TASK DIRECTIONS
Print the line that contains "are replaced by" and every line after it through the last line of the records below, exactly as written and nothing else.

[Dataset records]
──────────────────────────────
/-!
# BalabanUVNodes ∕ node N22 = NE9 — THE RELATIVE-DISC CENTRED ROAD OVER THE ADMISSIBLE CLASS, MODULE R2ᴬ: THE θ-FREE ENGINE AT THE (2.14) TERM DATUM — node N18 below + the GUARDED
# per-term schemas (S-last-T′)ᴬ ∕ (S-226-T′)ᴬ ∕ (S-vertex-T′)ᴬ + (T-an)[TFc] ∕ (T-an)[V] for a CONTINUED family agreeing with the datum's (2.14) display on the real window, on RELATIVE
# sectors ⟹ `N22At` at the admissible reading of record on the generated run towers (the ADMISSIBLE-HISTORY edition of module R2 §2)

Cell `pub-ymgap`, HUMAN RULING D-0062 (Track A), R134 ACCELERATION re-seat `pub-ymgap-dag-n22-c` (strategy s1), generation 8, file R2ᴬ of the ADMISSIBLE-HISTORY EDITION SWEEP (lens
«transfer» Cards T32∕T35, node00-def-W1 (R-a) ∕ W1-13, `J10-DESIGN.md` §0 (A2)).  THEOREMS ONLY; imports module R2 `…N22W1RelCentredTermDatum214` (§1 `relCentred_re_section`, R0's junction
`n22At_u3OfRecord₁₂_ofRecordAdm_runTowers_of_n18Below_relCentred`, the datum `TermData214`) and module R1bᴬ `…N22W1RelCentredVertexHeredityAdm` (R1aᴬ §3 `holoBound_recTerm_ofTerms_adm`,
R1bᴬ §3 `centred_recTerm_ofTerms_adm`) BY NAME.  `--supports` K3⁷ `SpineGivenEndpointR13SepCoPH` (stmt-QuantumFields-20544) as a helper.

WHY ∕ WHAT.  Module R2's engine `…_relCentredTermDatum` VERBATIM (statement and proof), except: every `∀ old` ∕ older-term-curve binder of (S-last-T′), (S-226-T′)[TFc, V], (S-vertex-T′) is
GUARDED by «analytic on the space tables of record» in addition to (1.18) (lens T32: the size-only binders are uninhabitable at the faithful datum; (R-a)); three new displayed inputs —
`hrestr` (the tables' restriction property, [II] p. 15; dag-n18-c `…N18HLayerW1SpaceRestr` at the residual of record), (T-an)[TFc] and (T-an)[V] (termwise φ-analyticity at admissible
older terms, [II] (2.14) p. 15 «analytic function of (U, J)» with Lemma 2 — dag-n18-c's (T-an) VERBATIM, read per slot of the sector), and N18's STRICT [KP86] clause `< 1`; inside, R1a∕R1b
are replaced by R1aᴬ∕R1bᴬ.  Conclusion unchanged: `N22At (u3OfRecord₁₂ θ (Dr.u3Objects θ.γ) k)` at `Dr := ReadingData.ofRecordAdm F M N (runTowers fun k₁ ↦ toClusterTower (Gn k₁)) …`.

HONEST FRAMING.  Count-neutral by-name knit AT THE OBJECT; NOT a discharge of N22.  Every schema is a DISPLAYED hypothesis on the (continued) term functional of record and asserted nowhere;
node N18 below is N18's; the datum is DATA; no inhabitant of the record ∕ admissible tuple is claimed (K0 OPEN); vacuous where `AdmBg … = ∅`.  NE9 NOT IN PRINT for d = 4; one finite
four-torus programme at fixed ε — NOT infinite volume, NOT OS on ℝ⁴, NOT a mass gap, NOT Clay.  0 `sorry`, 0 `def`, standard axioms.

References (TYPES only): [I] = [Balaban1987RG1] (0.23)–(0.25) pp. 256–257, §1 p. 263 ((1.18) and the clause before it), (2.9) p. 266, (2.10) p. 267, (2.13) p. 268; [II] =
[Balaban1988RG2Cluster] (1.41) p. 11, (2.9)–(2.15) pp. 14–16, (2.26) p. 17, Lemma 3 p. 20, (2.39)–(2.41) p. 21, p. 22.
-/

noncomputable section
──────────────────────────────
WRITTEN SOLUTION
are replaced by R1aᴬ∕R1bᴬ.  Conclusion unchanged: `N22At (u3OfRecord₁₂ θ (Dr.u3Objects θ.γ) k)` at `Dr := ReadingData.ofRecordAdm F M N (runTowers fun k₁ ↦ toClusterTower (Gn k₁)) …`.

HONEST FRAMING.  Count-neutral by-name knit AT THE OBJECT; NOT a discharge of N22.  Every schema is a DISPLAYED hypothesis on the (continued) term functional of record and asserted nowhere;
node N18 below is N18's; the datum is DATA; no inhabitant of the record ∕ admissible tuple is claimed (K0 OPEN); vacuous where `AdmBg … = ∅`.  NE9 NOT IN PRINT for d = 4; one finite
four-torus programme at fixed ε — NOT infinite volume, NOT OS on ℝ⁴, NOT a mass gap, NOT Clay.  0 `sorry`, 0 `def`, standard axioms.

References (TYPES only): [I] = [Balaban1987RG1] (0.23)–(0.25) pp. 256–257, §1 p. 263 ((1.18) and the clause before it), (2.9) p. 266, (2.10) p. 267, (2.13) p. 268; [II] =
[Balaban1988RG2Cluster] (1.41) p. 11, (2.9)–(2.15) pp. 14–16, (2.26) p. 17, Lemma 3 p. 20, (2.39)–(2.41) p. 21, p. 22.
-/

noncomputable section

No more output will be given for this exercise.